Levamos uma vez por semana os dois cachorros numa creche para passar o dia com outros cães e tomar banho. Nestes dias a casa fica extremamente estranha, parece vazia, chata.
Sophia seguia com seu problema alimentar. Mostrava, porém, pequeno grau de melhora. Como anteriormente a piora estava sendo progressiva,a progressão ter parado já considerávamos algum avanço no tratamento.
Cordão e bola ajudavam a ter uma visão real da composição corpórea, no tratamento fisioterápico instituído. Muitos remédios e terapia. A fé na melhora continuava. O problema é que quando liamos a respeito da anorexia em artigos, as evoluções ruins nos impactavam muito. Mas se existiam casos que melhoravam, correríamos atrás disto.
Vários comprimidos matinais por dia faziam parte da rotina de tratamento. Controlávamos se ela os tomava mesmo. E sempre tomou. Os exercícios escondidos ainda ocorriam.
— A vi fazendo abdominais na cama. Que merda! — Eu disse para a Ana.
Que tristeza. Fé que vamos conseguir passar por esta, ela respondia.
Nossas refeições continuavam daquele jeito. Uma angústia para os pais. Um momento legal para o Hashi, o ninja. Um momento difícil pra a Sophia. Paramos de brigar e passamos a conversar com mais calma. Assuntos aleatórios, mas muito preocupados.
O safado do Hashi continuava no desvio crônico de comida da Sophia. Com ela, ele era super discreto, quase invisível. Quando não era ela que ia dar alguma comida na boca, ele era grosseiro, chegava a morder de leve os nossos dedos. A Filó sempre pegava delicadamente as comidase petiscos que dávamos pra ela. Já o Hashi!
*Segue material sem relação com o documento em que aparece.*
import Summits.BirchSwinnertonDyer.BirchSwinnertonDyer.Theorems.Rank2Observatory2DescZ2SplitOdd
import HarnessLib

/-!
# BirchSwinnertonDyer — rank ≥ 2 observatory: the casework of the `μ_θ` descent at a split odd prime (ℤ/2-torsion rows)

HONEST FRAMING: per-curve certified theorems and census instruments; no claim on BSD in rank ≥ 2.

Generic piece of the successor instrument KERNEL-2DESC-Z2 (spec
`code/b2b-bsdr2-cert-3/kernel-2desc-z2/README-Z2.md`, § "How the Lean casework should be organised",
steps 1–3). Setting: `R` a domain of characteristic `0` with ACC on divisibility (`𝓞 K`), an odd
prime `ℓ` split as two degree-one primes `d₁, d₂ : SplitPrime R ℓ` (`…Z2SplitOdd`), `θ ∈ R` with
`θ² + Aθ + B = 0`, `res_i θ = t_i`, both simple (`A + 2t_i ≠ 0 mod ℓ`). For a rational point of
`y² = x³ + Ax² + Bx` in integral form — `x = n/e`, `e = d₀²`, `ℓ ∤ gcd(n, d₀)`,
`m² = n(n² + A n e + B e²)`, `α = n − eθ ≠ 0`, `n ≠ 0` — the pair of classes
`(bitsAt d₁ α, bitsAt d₂ α) ∈ ((ℤ/2)²)²` is one of three EXPLICIT shapes computed from residues only
(`classes_point_cases`):

* (A) `ℓ ∤ n`, `ℓ ∤ d₀`: `(clsA A t₁ r s, clsA A t₂ r s)` with `r = n`, `s = d₀ (mod ℓ)`, both `≠ 0`;
* (B) `ℓ ∣ d₀`: `((0, sqb r), (0, sqb r))`, `r = n ≠ 0 (mod ℓ)`;
* (C) `ℓ ∣ n` (`n = ℓ^v n₀`): `(clsC A t₁ c₁ v r s, clsC A t₂ c₂ v r s)`, `r = n₀`, `s = d₀`, where
  `c_i = qrOf (res_i π_i')` is the per-prime correction bit of `bitsAt_intCast`.

Here `sqb` is the kernel-computable square bit on `ℤ/ℓ` (`qrOf = sqb` on non-zero residues), so that
per row the inclusion of all three shapes in an explicit necessary set `N_ℓ` is a `decide` over
`(ℤ/ℓ)²`. The shallow/deep dichotomy per prime is `pres_point_shallow` / `pres_point_deep` of
`…Z2SplitOdd`. Sorry-free; axioms `propext`, `Classical.choice`, `Quot.sound`.
[cite: Cassels1991LecturesEllipticCurves, §15]
-/

-- single-conjunct summit: `Summit.BirchSwinnertonDyer.BirchSwinnertonDyer.…` repeats the name by design
set_option linter.dupNamespace false

noncomputable section

namespace Summit.BirchSwinnertonDyer.BirchSwinnertonDyer.Rank2Observatory.TwoDescZ2

/-! ## The computable square bit -/

section sqb

variable {ℓ : ℕ} [Fact ℓ.Prime]

/-- Kernel-computable square bit on `ℤ/ℓ`: `0` on squares, `1` on non-squares. [folklore] -/
def sqb (c : ZMod ℓ) : ZMod 2 :=
  @ite _ (∃ r : ZMod ℓ, r * r = c) (Fintype.decidableExistsFintype) 0 1

/-- `qrOf = sqb` (the former is the `quadraticChar` form used by `bitsAt`). [folklore] -/
theorem qrOf_eq_sqb (c : ZMod ℓ) : qrOf c = sqb c := by
  by_cases h : IsSquare c
  · rw [(qrOf_eq_zero_iff c).mpr h, sqb, if_pos]
    obtain ⟨r, hr⟩ := h
    exact ⟨r, hr.symm⟩
  · have h1 : qrOf c ≠ 0 := fun h0 => h ((qrOf_eq_zero_iff c).mp h0)
    have h2 : ¬ ∃ r : ZMod ℓ, r * r = c := fun ⟨r, hr⟩ => h ⟨r, hr.symm⟩
    rw [sqb, if_neg h2]
    revert h1
    generalize qrOf c = b
    revert b
    decide

end sqb

/-! ## The predicted classes -/

section Classes

variable {ℓ : ℕ} [Fact ℓ.Prime]

/-- Case (A) (`ℓ ∤ n·d₀`): shallow `(0, sqb (r − s²t))` unless `r ≡ s²t`, then deep of level `0`:
`(0, sqb r + sqb (A + 2t))`. [folklore] -/
def clsA (A : ℤ) (t r s : ZMod ℓ) : ZMod 2 × ZMod 2 :=
  if r - s ^ 2 * t = 0 then (0, sqb r + sqb ((A : ZMod ℓ) + 2 * t)) else (0, sqb (r - s ^ 2 * t))

/-- Case (C) (`ℓ ∣ n`, `n = ℓ^v n₀`): at a prime with `t ≠ 0` shallow `(0, sqb (−s²t))`; at the prime
with `t = 0` deep of level `v` (`v̄ = v mod 2`): `(v̄, v̄·c + sqb r + sqb A)`. [folklore] -/
def clsC (A : ℤ) (t : ZMod ℓ) (c : ZMod 2) (vb : ZMod 2) (r s : ZMod ℓ) : ZMod 2 × ZMod 2 :=
  if t = 0 then (vb, vb * c + sqb r + sqb (A : ZMod ℓ))
  else (0, sqb (-(s ^ 2 * t)))

end Classes

/-! ## The casework -/

section Casework

variable {R : Type*} [CommRing R] [CharZero R] [IsDomain R] [WfDvdMonoid R] {ℓ : ℕ} [Fact ℓ.Prime]
variable {d : SplitPrime R ℓ} {θ : R} {A B : ℤ} {t₀ : ZMod ℓ}

/-- One prime, case (A): `ℓ ∤ n`, `ℓ ∤ d₀`. [cite: Cassels1991LecturesEllipticCurves, §15] -/
theorem bitsAt_point_caseA (hq : θ ^ 2 + (A : R) * θ + (B : R) = 0) (ht : d.res θ = t₀)
    (hs : (A : ZMod ℓ) + 2 * t₀ ≠ 0) {n e m d₀ : ℤ} (he : e = d₀ ^ 2)
    (hE : m ^ 2 = n * (n ^ 2 + A * n * e + B * e ^ 2)) (hn : (n : ZMod ℓ) ≠ 0)
    (hd₀ : (d₀ : ZMod ℓ) ≠ 0) (hα : (n : R) - (e : R) * θ ≠ 0) :
    bitsAt d ((n : R) - (e : R) * θ) = clsA A t₀ (n : ZMod ℓ) (d₀ : ZMod ℓ) := by
  have hecast : (e : ZMod ℓ) = (d₀ : ZMod ℓ) ^ 2 := by rw [he]; push_cast; ring
  have he0 : (e : ZMod ℓ) ≠ 0 := by rw [hecast]; exact pow_ne_zero _ hd₀
  by_cases hdeep : (n : ZMod ℓ) - (d₀ : ZMod ℓ) ^ 2 * t₀ = 0
  · -- deep of level 0: `n = π⁰ · n`
    have hB' : (n : ZMod ℓ) - (e : ZMod ℓ) * t₀ = 0 := by rw [hecast]; exact hdeep
    have hpres : (n : R) = d.π ^ 0 * (n : R) := by rw [pow_zero, one_mul]
    have hresn : d.res (n : R) ≠ 0 := by rw [map_intCast]; exact hn
    obtain ⟨k', β', h1, h2, h3, h4⟩ := pres_point_deep hq ht hs he hE hB' he0 hα hpres hresn
    rw [bitsAt_eq h1 h2, clsA, if_pos hdeep, h4, map_intCast, qrOf_eq_sqb, qrOf_eq_sqb]
    simp only [Nat.cast_zero] at h3
    rw [h3]
  · obtain ⟨h1, h2⟩ := pres_point_shallow ht (n := n) (e := e) (by rw [hecast]; exact hdeep)
    rw [bitsAt_eq h1 h2, res_point ht, clsA, if_neg hdeep, hecast, qrOf_eq_sqb]
    simp

/-- One prime, case (B): `ℓ ∣ d₀` (so `ℓ ∤ n`): shallow with residue `n`. [folklore] -/
theorem bitsAt_point_caseB (ht : d.res θ = t₀) {n e d₀ : ℤ} (he : e = d₀ ^ 2)
    (hn : (n : ZMod ℓ) ≠ 0) (hd₀ : (d₀ : ZMod ℓ) = 0) :
    bitsAt d ((n : R) - (e : R) * θ) = (0, sqb (n : ZMod ℓ)) := by
  have he0 : (e : ZMod ℓ) = 0 := by rw [he]; push_cast; rw [hd₀]; ring
  obtain ⟨h1, h2⟩ := pres_point_shallow ht (n := n) (e := e) (by rw [he0, zero_mul, sub_zero]; exact hn)
  rw [bitsAt_eq h1 h2, res_point ht, he0, zero_mul, sub_zero, qrOf_eq_sqb]
  simp

/-- One prime, case (C): `ℓ ∣ n`, `n = ℓ^v n₀`, `ℓ ∤ n₀ d₀`; `c = qrOf (res π')`.
[cite: Cassels1991LecturesEllipticCurves, §15] -/
theorem bitsAt_point_caseC (hq : θ ^ 2 + (A : R) * θ + (B : R) = 0) (ht : d.res θ = t₀)
    (hs : (A : ZMod ℓ) + 2 * t₀ ≠ 0) {c : ZMod 2} (hc : qrOf (d.res d.π') = c)
    {n n₀ e m d₀ : ℤ} {v : ℕ} (hv : n = (ℓ : ℤ) ^ v * n₀) (hv1 : 1 ≤ v) (hn₀ : ¬ (ℓ : ℤ) ∣ n₀)
    (he : e = d₀ ^ 2) (hE : m ^ 2 = n * (n ^ 2 + A * n * e + B * e ^ 2))
    (hd₀ : (d₀ : ZMod ℓ) ≠ 0) (hα : (n : R) - (e : R) * θ ≠ 0) :
    bitsAt d ((n : R) - (e : R) * θ) = clsC A t₀ c (v : ZMod 2) (n₀ : ZMod ℓ) (d₀ : ZMod ℓ) := by
  have hecast : (e : ZMod ℓ) = (d₀ : ZMod ℓ) ^ 2 := by rw [he]; push_cast; ring
  have he0 : (e : ZMod ℓ) ≠ 0 := by rw [hecast]; exact pow_ne_zero _ hd₀
  have hnz : (n : ZMod ℓ) = 0 := by
    rw [ZMod.intCast_zmod_eq_zero_iff_dvd, hv]
    exact dvd_mul_of_dvd_left (dvd_pow_self _ (by omega)) _
  have hn₀' : (n₀ : ZMod ℓ) ≠ 0 := fun h => hn₀ ((ZMod.intCast_zmod_eq_zero_iff_dvd n₀ ℓ).mp h)
  by_cases ht0 : t₀ = 0
  · -- deep of level v
    have hB' : (n : ZMod ℓ) - (e : ZMod ℓ) * t₀ = 0 := by rw [hnz, ht0, mul_zero, sub_zero]
    have hs' : (A : ZMod ℓ) + 2 * t₀ ≠ 0 := hs
    obtain ⟨hp1, hp2, hp3⟩ := pres_intCast (d := d) (R := R) hv hn₀
    obtain ⟨k', β', h1, h2, h3, h4⟩ := pres_point_deep hq ht hs he hE hB' he0 hα hp1 (by rw [hp2]; exact hp3)
    rw [bitsAt_eq h1 h2, clsC, if_pos ht0, h4, h3, hp2, qrOf_mul (pow_ne_zero _ d.hπ') hn₀',
      qrOf_pow d.hπ', hc, ht0, mul_zero, add_zero, qrOf_eq_sqb, qrOf_eq_sqb]
  · -- shallow: residue `−e t₀ ≠ 0`
    have hres : (n : ZMod ℓ) - (e : ZMod ℓ) * t₀ ≠ 0 := by
      rw [hnz, zero_sub, neg_ne_zero]; exact mul_ne_zero he0 ht0
    obtain ⟨h1, h2⟩ := pres_point_shallow ht (n := n) (e := e) hres
    rw [bitsAt_eq h1 h2, res_point ht, clsC, if_neg ht0, hnz, hecast, zero_sub, qrOf_eq_sqb]
    simp

variable {d₁ d₂ : SplitPrime R ℓ} {t₁ t₂ : ZMod ℓ}

/-- **The casework at a split odd prime.** For a rational point in integral form with `ℓ ∤ gcd(n, d₀)`
and `n ≠ 0`, the pair of classes of `n − eθ` at the two primes over `ℓ` has one of the three explicit
shapes (A), (B), (C). [cite: Cassels1991LecturesEllipticCurves, §15] -/
theorem classes_point_cases (hq : θ ^ 2 + (A : R) * θ + (B : R) = 0) (ht₁ : d₁.res θ = t₁)
    (ht₂ : d₂.res θ = t₂) (hs₁ : (A : ZMod ℓ) + 2 * t₁ ≠ 0) (hs₂ : (A : ZMod ℓ) + 2 * t₂ ≠ 0)
    {c₁ c₂ : ZMod 2} (hc₁ : qrOf (d₁.res d₁.π') = c₁) (hc₂ : qrOf (d₂.res d₂.π') = c₂)
    {n e m d₀ : ℤ} (hn0 : n ≠ 0) (he : e = d₀ ^ 2) (hcop : ¬ ((ℓ : ℤ) ∣ n ∧ (ℓ : ℤ) ∣ d₀))
    (hE : m ^ 2 = n * (n ^ 2 + A * n * e + B * e ^ 2)) (hα : (n : R) - (e : R) * θ ≠ 0) :
    (∃ r s : ZMod ℓ, r ≠ 0 ∧ s ≠ 0 ∧
        (bitsAt d₁ ((n : R) - (e : R) * θ), bitsAt d₂ ((n : R) - (e : R) * θ)) =
          (clsA A t₁ r s, clsA A t₂ r s)) ∨
      (∃ r : ZMod ℓ, r ≠ 0 ∧
        (bitsAt d₁ ((n : R) - (e : R) * θ), bitsAt d₂ ((n : R) - (e : R) * θ)) =
          ((0, sqb r), (0, sqb r))) ∨
      (∃ (v : ℕ) (r s : ZMod ℓ), 1 ≤ v ∧ r ≠ 0 ∧ s ≠ 0 ∧
        (bitsAt d₁ ((n : R) - (e : R) * θ), bitsAt d₂ ((n : R) - (e : R) * θ)) =
          (clsC A t₁ c₁ (v : ZMod 2) r s, clsC A t₂ c₂ (v : ZMod 2) r s)) := by
  have hℓp : Prime (ℓ : ℤ) := Nat.prime_iff_prime_int.mp (Fact.out : ℓ.Prime)
  by_cases hn : (ℓ : ℤ) ∣ n
  · -- case (C)
    have hd₀ : ¬ (ℓ : ℤ) ∣ d₀ := fun h => hcop ⟨hn, h⟩
    have hd₀' : (d₀ : ZMod ℓ) ≠ 0 := fun h => hd₀ ((ZMod.intCast_zmod_eq_zero_iff_dvd d₀ ℓ).mp h)
    obtain ⟨v, n₀, hn₀, hv⟩ := WfDvdMonoid.max_power_factor' hn0 hℓp.not_unit
    have hv1 : 1 ≤ v := by
      by_contra h0
      have : v = 0 := by omega
      rw [this, pow_zero, one_mul] at hv
      exact hn₀ (hv ▸ hn)
    have hn₀' : (n₀ : ZMod ℓ) ≠ 0 := fun h => hn₀ ((ZMod.intCast_zmod_eq_zero_iff_dvd n₀ ℓ).mp h)
    refine Or.inr (Or.inr ⟨v, (n₀ : ZMod ℓ), (d₀ : ZMod ℓ), hv1, hn₀', hd₀', ?_⟩)
    rw [bitsAt_point_caseC hq ht₁ hs₁ hc₁ hv hv1 hn₀ he hE hd₀' hα,
      bitsAt_point_caseC hq ht₂ hs₂ hc₂ hv hv1 hn₀ he hE hd₀' hα]
  · have hn' : (n : ZMod ℓ) ≠ 0 := fun h => hn ((ZMod.intCast_zmod_eq_zero_iff_dvd n ℓ).mp h)
    by_cases hd₀ : (ℓ : ℤ) ∣ d₀
    · -- case (B)
      have hd₀' : (d₀ : ZMod ℓ) = 0 := (ZMod.intCast_zmod_eq_zero_iff_dvd d₀ ℓ).mpr hd₀
      refine Or.inr (Or.inl ⟨(n : ZMod ℓ), hn', ?_⟩)
      rw [bitsAt_point_caseB ht₁ he hn' hd₀', bitsAt_point_caseB ht₂ he hn' hd₀']
    · -- case (A)
      have hd₀' : (d₀ : ZMod ℓ) ≠ 0 := fun h => hd₀ ((ZMod.intCast_zmod_eq_zero_iff_dvd d₀ ℓ).mp h)
      refine Or.inl ⟨(n : ZMod ℓ), (d₀ : ZMod ℓ), hn', hd₀', ?_⟩
      rw [bitsAt_point_caseA hq ht₁ hs₁ he hE hn' hd₀' hα, bitsAt_point_caseA hq ht₂ hs₂ he hE hn' hd₀' hα]

end Casework

end Summit.BirchSwinnertonDyer.BirchSwinnertonDyer.Rank2Observatory.TwoDescZ2

end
Num pacto de amizade, ela sorrateiramente dava parte da comida escondida e ele sorrateiramente comia em silêncio e com calma. Incrível a safadeza dos dois. Ninja com ela, Ogro conosco.
PANDEMIAACALMANDO
Como começaram as vacinações em número maior de pessoas, estas se sentiram mais à vontade para começar a sair. Aí surgiam algumas aglomerações em festas, praias, afinal todos estávamos cansados de viver numa prisão domiciliar. Seguimos com muito medo de sair de casa fora do horário de trabalho. Saíamos apenas para passear com os cães de manhã e à tarde, sempre de máscara.
Nos passeios a Filó, já com nove anos, andava calmamente. O Hashi continuava a andar em ziguezague, puxando a correia. Como ele fazia força puxando e não andava em linha reta nunca, tínhamos a impressão que o gasto energético dele era cinco vezes maior que o da Filó. Ele estava grande e seu pelo de coloração ruiva chamava muito atenção. Ele era o “gente boa”. Dava oi pra todo mundo, até para alguns mal encarados. Todos os dias, às 17h00, com aquele sol se pondo, batendo naquela pelagem, o efeito era lindo e ele reluzia feito ouro.
Ele gostava de morder coisas. Então todas as minhas meias pretas sociais de trabalho eram furadas. Ele também gostava das minhas cuecas. Quando eu estava no banheiro e abaixava a calça, ele gostava de entrar e ficar no meio da cueca. E quando era retirada ele dava um jeito de voltar sorrateiramente.
Que alegria poder sair do apartamento e dar uma volta. Neste momento já estávamos um pouco cansados de viver no apartamento de 105 m² o tempo todo, sem poder sair, apenas para dar uma volta com os cachorros. Vontade de encontrar os amigos num boteco, tomar uma
cerveja, fazer um churrasco, cinema. Coisas normais. Que depressão. Só trabalho.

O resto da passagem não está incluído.